**Data for this exercise:**
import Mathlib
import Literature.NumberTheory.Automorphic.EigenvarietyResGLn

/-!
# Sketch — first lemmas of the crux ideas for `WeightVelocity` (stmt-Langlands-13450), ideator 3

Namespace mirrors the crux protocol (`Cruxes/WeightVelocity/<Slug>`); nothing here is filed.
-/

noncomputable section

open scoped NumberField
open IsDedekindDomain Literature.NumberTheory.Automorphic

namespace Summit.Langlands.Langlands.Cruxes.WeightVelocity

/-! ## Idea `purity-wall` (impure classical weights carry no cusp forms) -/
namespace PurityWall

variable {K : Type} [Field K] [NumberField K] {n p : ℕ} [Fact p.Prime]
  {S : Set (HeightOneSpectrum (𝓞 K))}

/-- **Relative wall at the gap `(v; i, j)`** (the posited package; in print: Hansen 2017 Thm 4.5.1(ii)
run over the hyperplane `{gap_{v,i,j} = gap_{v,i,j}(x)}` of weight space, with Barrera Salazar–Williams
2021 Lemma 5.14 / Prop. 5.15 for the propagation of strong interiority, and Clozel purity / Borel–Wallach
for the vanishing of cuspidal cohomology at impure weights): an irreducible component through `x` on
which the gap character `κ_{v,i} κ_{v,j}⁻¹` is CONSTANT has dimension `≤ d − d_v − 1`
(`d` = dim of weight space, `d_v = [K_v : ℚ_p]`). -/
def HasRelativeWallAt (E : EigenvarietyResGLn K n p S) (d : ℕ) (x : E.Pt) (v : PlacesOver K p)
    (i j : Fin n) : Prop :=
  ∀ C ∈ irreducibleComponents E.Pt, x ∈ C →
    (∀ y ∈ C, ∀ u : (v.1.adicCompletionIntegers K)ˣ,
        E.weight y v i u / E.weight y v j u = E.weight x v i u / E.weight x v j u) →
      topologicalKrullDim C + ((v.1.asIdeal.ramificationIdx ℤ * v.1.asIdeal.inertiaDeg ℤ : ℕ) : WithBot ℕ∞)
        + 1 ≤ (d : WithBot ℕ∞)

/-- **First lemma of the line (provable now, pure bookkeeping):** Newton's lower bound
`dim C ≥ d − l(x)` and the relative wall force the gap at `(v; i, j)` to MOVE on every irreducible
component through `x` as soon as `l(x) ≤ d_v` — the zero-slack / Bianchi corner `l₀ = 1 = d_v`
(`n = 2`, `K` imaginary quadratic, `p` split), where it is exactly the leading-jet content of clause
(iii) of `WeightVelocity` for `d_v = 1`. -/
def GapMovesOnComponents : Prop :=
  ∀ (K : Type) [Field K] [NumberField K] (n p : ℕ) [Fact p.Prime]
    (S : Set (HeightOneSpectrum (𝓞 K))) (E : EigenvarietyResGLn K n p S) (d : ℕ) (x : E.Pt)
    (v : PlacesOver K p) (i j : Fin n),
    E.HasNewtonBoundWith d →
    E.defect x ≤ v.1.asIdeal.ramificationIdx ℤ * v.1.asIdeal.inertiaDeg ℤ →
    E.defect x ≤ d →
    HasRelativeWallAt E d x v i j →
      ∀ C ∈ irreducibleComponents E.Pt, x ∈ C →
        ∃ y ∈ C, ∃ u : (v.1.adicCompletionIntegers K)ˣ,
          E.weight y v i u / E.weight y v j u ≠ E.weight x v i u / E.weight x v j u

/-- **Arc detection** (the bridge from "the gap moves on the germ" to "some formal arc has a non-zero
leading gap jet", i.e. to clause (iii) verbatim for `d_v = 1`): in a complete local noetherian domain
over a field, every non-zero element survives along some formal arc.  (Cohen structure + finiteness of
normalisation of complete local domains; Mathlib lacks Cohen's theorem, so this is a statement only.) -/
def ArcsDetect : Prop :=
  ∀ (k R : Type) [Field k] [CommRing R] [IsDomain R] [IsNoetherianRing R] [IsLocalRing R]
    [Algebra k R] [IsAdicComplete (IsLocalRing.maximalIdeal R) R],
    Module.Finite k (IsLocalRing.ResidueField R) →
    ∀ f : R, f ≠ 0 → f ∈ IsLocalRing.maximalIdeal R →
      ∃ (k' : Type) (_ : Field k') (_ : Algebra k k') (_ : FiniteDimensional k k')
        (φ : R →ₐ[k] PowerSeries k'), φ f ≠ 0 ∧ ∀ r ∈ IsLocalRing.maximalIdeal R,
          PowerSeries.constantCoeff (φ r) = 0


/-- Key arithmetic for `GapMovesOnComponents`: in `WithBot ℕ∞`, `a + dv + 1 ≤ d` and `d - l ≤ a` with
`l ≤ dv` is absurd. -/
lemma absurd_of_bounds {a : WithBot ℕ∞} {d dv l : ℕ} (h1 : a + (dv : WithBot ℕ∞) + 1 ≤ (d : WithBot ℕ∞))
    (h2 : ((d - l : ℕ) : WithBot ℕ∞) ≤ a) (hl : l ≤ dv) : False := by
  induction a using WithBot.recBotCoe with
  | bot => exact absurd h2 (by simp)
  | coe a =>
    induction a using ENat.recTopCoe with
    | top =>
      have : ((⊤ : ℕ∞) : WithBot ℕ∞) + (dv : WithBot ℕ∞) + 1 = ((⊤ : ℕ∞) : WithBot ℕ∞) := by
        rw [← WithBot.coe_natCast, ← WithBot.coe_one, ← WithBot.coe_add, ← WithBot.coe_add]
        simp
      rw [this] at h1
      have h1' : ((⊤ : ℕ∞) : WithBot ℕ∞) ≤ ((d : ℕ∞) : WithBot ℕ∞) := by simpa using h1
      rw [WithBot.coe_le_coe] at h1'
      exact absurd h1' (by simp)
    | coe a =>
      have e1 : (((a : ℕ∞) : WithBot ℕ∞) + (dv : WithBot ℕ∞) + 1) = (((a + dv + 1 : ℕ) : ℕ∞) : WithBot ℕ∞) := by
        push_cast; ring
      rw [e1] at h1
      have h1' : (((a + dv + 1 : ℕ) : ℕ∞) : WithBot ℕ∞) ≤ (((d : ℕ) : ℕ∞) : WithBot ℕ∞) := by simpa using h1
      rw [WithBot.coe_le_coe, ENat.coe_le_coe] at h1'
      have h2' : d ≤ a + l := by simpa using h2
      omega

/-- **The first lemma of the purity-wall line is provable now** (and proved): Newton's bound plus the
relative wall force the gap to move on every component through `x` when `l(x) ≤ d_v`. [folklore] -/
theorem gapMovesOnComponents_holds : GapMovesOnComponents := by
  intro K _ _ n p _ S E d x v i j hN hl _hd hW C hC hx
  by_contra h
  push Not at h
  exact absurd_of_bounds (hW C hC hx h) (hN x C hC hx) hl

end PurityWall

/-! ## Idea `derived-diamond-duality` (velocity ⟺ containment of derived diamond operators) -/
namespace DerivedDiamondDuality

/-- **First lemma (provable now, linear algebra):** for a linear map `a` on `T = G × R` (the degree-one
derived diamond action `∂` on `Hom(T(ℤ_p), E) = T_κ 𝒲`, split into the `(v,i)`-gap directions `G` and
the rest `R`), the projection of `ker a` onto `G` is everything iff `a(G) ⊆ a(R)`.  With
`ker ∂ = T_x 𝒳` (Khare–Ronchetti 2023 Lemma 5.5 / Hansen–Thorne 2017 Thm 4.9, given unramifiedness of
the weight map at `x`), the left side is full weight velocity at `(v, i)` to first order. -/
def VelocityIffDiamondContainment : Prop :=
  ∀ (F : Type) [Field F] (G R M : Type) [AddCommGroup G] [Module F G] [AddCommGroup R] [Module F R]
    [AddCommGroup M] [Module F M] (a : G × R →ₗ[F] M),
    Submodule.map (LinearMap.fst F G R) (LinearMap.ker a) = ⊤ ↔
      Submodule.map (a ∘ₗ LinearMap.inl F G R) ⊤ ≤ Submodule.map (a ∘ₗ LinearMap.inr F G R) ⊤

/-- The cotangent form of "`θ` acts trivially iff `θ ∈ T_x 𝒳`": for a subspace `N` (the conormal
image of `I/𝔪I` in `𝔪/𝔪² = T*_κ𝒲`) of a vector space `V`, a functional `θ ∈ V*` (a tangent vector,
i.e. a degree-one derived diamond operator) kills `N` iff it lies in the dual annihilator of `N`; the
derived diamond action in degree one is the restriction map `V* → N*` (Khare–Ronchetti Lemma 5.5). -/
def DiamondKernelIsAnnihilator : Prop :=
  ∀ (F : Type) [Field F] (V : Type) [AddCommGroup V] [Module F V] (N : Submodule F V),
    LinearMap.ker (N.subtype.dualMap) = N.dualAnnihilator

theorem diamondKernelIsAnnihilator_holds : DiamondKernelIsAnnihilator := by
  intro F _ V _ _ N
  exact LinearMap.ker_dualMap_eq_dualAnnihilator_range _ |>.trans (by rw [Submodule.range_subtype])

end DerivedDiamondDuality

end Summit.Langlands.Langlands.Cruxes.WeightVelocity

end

**Exercise brief:** Extract the lines of the preceding material that run from the line with "Newton's lower bound" through the line with "content of clause", inclusive, reproducing them exactly and adding nothing.

**Answer to the exercise:**
/-- **First lemma of the line (provable now, pure bookkeeping):** Newton's lower bound
`dim C ≥ d − l(x)` and the relative wall force the gap at `(v; i, j)` to MOVE on every irreducible
component through `x` as soon as `l(x) ≤ d_v` — the zero-slack / Bianchi corner `l₀ = 1 = d_v`
(`n = 2`, `K` imaginary quadratic, `p` split), where it is exactly the leading-jet content of clause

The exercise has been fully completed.